Compared to these studies the current study included tumours from all gastrointestinal locations and a high LN yield and LN positivity were seen in SiNETs and PanNETs. Associations between LN positivity and RFS might have been found if the numbers of patients included were higher, but ideally, prospective studies should be instituted. Small studies do not have the power to rule out a real difference and avoid a type II error (false negative). The other limitation of this study was that there was variability in the number of LNs resected, and lack of records of LNs harvested in a proportion of patients (30%), highlighting the associated limitations of a retrospective study. The reason that patients with ＜ 8 LNs retrieved had a better RFS may be a reflection of the fact that less pathological LNs were subjectively obvious at the time of surgery in these patients, and thus these patients have a better prognosis with more localised disease. Despite the constraint of study size, this is a relatively large study including patients with resected GEP NETs in a tertiary real-world clinical setting and adds to the limited body of literature in this study area. It does highlight the importance of retrieving adequate LNs during surgery for GEP NETs and indicates the necessity for closer follow up of patients with LN positivity. The current study demonstrated that localisation has a significant association with RFS,necessitating stricter surveillance for small bowel and pancreas primaries, in particular.

Figure 1 Kaplan Meier curve of relapse-free survival according to lymph node yield in patients with gastroenteropancreatic neuroendocrine tumours who underwent resection of primary tumour and regional lymphadenectomy. Lymph node yield ≥ 8: P = 0.0365; Hazard ratio = 2.65; 95%CI: 1.06-6.62.

In conclusion, this study demonstrated that an outcome-oriented approach to cutpoint analysis can suggest a minimum number of adequate LNs to be harvested in patients with GEP NETs undergoing curative surgery. Removal of ≥ 8 LNs is associated with increased risk of relapse, which could be due to high rates of LN positivity at the time of surgery. However, the current study failed to demonstrate an association between LN positivity and LNR with RFS or OS, due to the small study size. It can be concluded that for accurate staging of GEP NETs, the percentage of positive nodes and LNR should be reported following potentially curative resection and incorporated into TNM staging. Given that localisation (pancreasvssmall bowelvsother) had a significant association with RFS, a prospective multicentre study is warranted with a clear direction on recommended surgical practice and follow-up guidance for GEP NETs.

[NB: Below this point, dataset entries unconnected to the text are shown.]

/-
Copyright (c) 2026 the pub-hodgecm-mathlib formalisation cell (harness21).  Prover seat hodgecm-mathlib-F0P3a-p08 (g20): road «S3-ram» (LEAD F0P3a-plan (g13);
owner F0P3a-p06), (T2) G-side organ (Cnt2′), chair heir F0P3a-p07 (g15) RULING (13) (6): `stub_Zhyp` composition pen; part (z7-b) «ROW-0 HYPERBOLIC TOTAL IN SOCKET
CURRENCY, REGION AND POOLED CENSUS ABSTRACT» (both root-depth parities; A-p16 (g33) Z1 pattern); 2026-09-02.
-/
import Literature.NumberTheory.Rogawski1990.DepthZeroKappaTransferTypeOneRamifiedJunctionStrataCountHyperbolicCentred   -- ★ p849224 (this seat): raw heads at `ι(B₀, 1)`
import Literature.NumberTheory.Rogawski1990.TypeTwoRamifiedFrameLiteralCentred                                       -- ★ p849231 (A-p19 (g29), (h1) FILE 2): `ncard_zero_frameLiteral_eq_rerooted_ram`, `forall_not_isRoot_charpoly_rerootedCentred_ram`
import Literature.NumberTheory.Rogawski1990.DepthZeroKappaTransferTypeTwoRamifiedAnisotropicTotalsOdd                    -- ★ p849189 (A-p16 (g33)): the CM dictionary imports (`ramifiedBlock_adicCompletion`, `isPrincipalIdealRing_integer_adicCompletion`, residue-field cardinality, `isUnit_two_integer_iff_valued_eq_one`, `exists_sq_eq_of_valued_sub_one_lt`)
import HarnessLib

/-!
# The row-`0` closed totals of the HYPERBOLIC type-(2) literal `ι(ĝ_w, û_w)` at a tame-ramified place (odd ∕ even root depth), in the (α) socket's currency — region and
# pooled label counts kept abstract (Kottwitz 1986 §3; Rogawski 1990 §4.9)

Topic `NumberTheory/Rogawski1990`; namespace `Literature.NumberTheory.Rogawski1990.BlockLawHyp`.  THEOREMS ONLY (no definition, no instance, no notation, no named fact, no
`sorry`); kernel lane `--supports stmt-HodgeConjecture-24833`.  Cell `pub/hodgecm-mathlib` (D-0151), crux H413; road «S3-ram» (Literature seeding, count-neutral); (T2)
G-side organ (Cnt2′); chair heir F0P3a-p07 (g15) RULING (13) (6): this seat is the COMPOSITION PEN of the (α) keeper's `stub_Zhyp_{zero}_{par}_{branch}` (the row-`0`
closed totals of the HYPERBOLIC literal).  GLUE ONLY, the hyperbolic twin of ★ p849189 `anisotropicTotal_zero_ram_of_census_odd` (A-p16 (g33)): the (α) cell's count
`#{M ∣ SD(Φ₃,w) M ∧ ι(ĝ_w, û_w)·M = M ∧ (ι(ĝ_w,û_w) − 1)M ⊆ ϖ²M}` (the `stub_T2G_zero_{par}_J0diff` first set-builder, CHARACTER FOR CHARACTER) is moved to the re-rooted
centred literal `Γ = ι(B₀, 1)`, `B₀ = k⁻¹·(s·ĝ_w)·k` (★ p849231 `ncard_zero_frameLiteral_eq_rerooted_ram`, A-p19 (g29); `s·û₀₀ = 1`, `k ∈ U(σ_w, Φ₂,w)` A-p12's centring
conjugator), where ★ p849224 `strataCount_J₀_of_charpoly_block_raw_endoGL_one` (the route-B raw head with its literal slots discharged) reads it at `j = 4` as
`sR.card + NE·T₄(E_{mA+1}) + NP·T₄(P⁺_{mA}) + NM·T₄(P⁻_{mA})`, `q = (Ideal.absNorm v.asIdeal : ℂ)`.  The ROOT REGION `sR` (★ p849125 ⇒ the axis image of A-p12's W-ball) and
the POOLED label counts `NE NP NM` over it ((4a) F0P3-p03 (g16) ∘ (4b) A-p12 (g25)) are carried as the raw head's binders `sR hsR hNE hNP hNM` at `γ′` VERBATIM; the block depth
`hd : |(B₀ − 1) i j| ≤ |ϖ|^m` is A-p12's centre bound (+ ★ p849231 §0).  The CM dictionary (`hres hnorm`, `|2| = 1`, principal units squares, `q = |𝓀_w|`, PID) is ★ by name.

* **`hyperbolicTotal_zero_ram_of_region_census_odd`** (odd root depth `m = 2mA + 3`: every regime-B cell), **`hyperbolicTotal_zero_ram_of_region_census_even`** (`m = 2mA + 2`:
  the regime-A cells at even `N`).

HONEST LABEL: HC_CM is proved only modulo the 2 remaining named inputs (hLiu418 24832, h413 24833) until rung 0 closes; nothing printed is asserted here (composition of ★
theorems); «S3-ram» has no books consequence.

## References
* [Kottwitz1986] R. E. Kottwitz, *Base change for unit elements of Hecke algebras*, Compositio Math. 60 (1986), §3.
* [Rogawski1990] J. D. Rogawski, *Automorphic Representations of Unitary Groups in Three Variables*, Ann. of Math. Stud. 123 (1990), §4.9 pp. 54–56, Lemma 4.9.3.
* [BruhatTits1972] F. Bruhat, J. Tits, *Groupes réductifs sur un corps local I*, Publ. Math. IHÉS 41 (1972), §10.
-/

set_option autoImplicit false

noncomputable section

open NumberField IsDedekindDomain Matrix Polynomial ValuativeRel
open Literature.NumberTheory.Automorphic Literature.NumberTheory.Automorphic.UnitaryGroup
open Literature.NumberTheory.Automorphic.UnitaryLatticeTree Literature.NumberTheory.Automorphic.HermitianLattice
open Literature.NumberTheory.GaloisRepresentations
open Literature.NumberTheory.Rogawski1990 Literature.NumberTheory.Rogawski1990.TypeOneRamifiedJunction
open scoped Matrix MatrixGroups ValuativeRel WithZero

namespace Literature.NumberTheory.Rogawski1990.BlockLawHyp

variable (L : Type) [Field L] [NumberField L] [IsCMField L] {v : HeightOneSpectrum (𝓞 ↥(maximalRealSubfield L))}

Table 3 Multivariable analysis of variables associated with relapse-free survival in patients who had curative resection of gastroenteropancreatic neuroendocrine tumours

Figure 2 Kaplan Meier plot of relapse-free survival according to LN positivity in patients with gastroenteropancreatic neuroendocrine tumours who underwent curative resection. P = 0.0840; Hazard ratio = 2.62; 95%CI: 0.88-7.78.

Figure 3 Kaplan Meier plot of relapse-free survival according to tumour localisation: Pancreatic neuroendocrine tumours, small intestinal neuroendocrine tumours and others. Pancreas: P = 0.0063; Hazard ratio = 10.69; 95%CI: 1.95-58.56. Small intestine: P = 0.0043; Hazard ratio = 12.17; 95%CI: 2.19-67.69.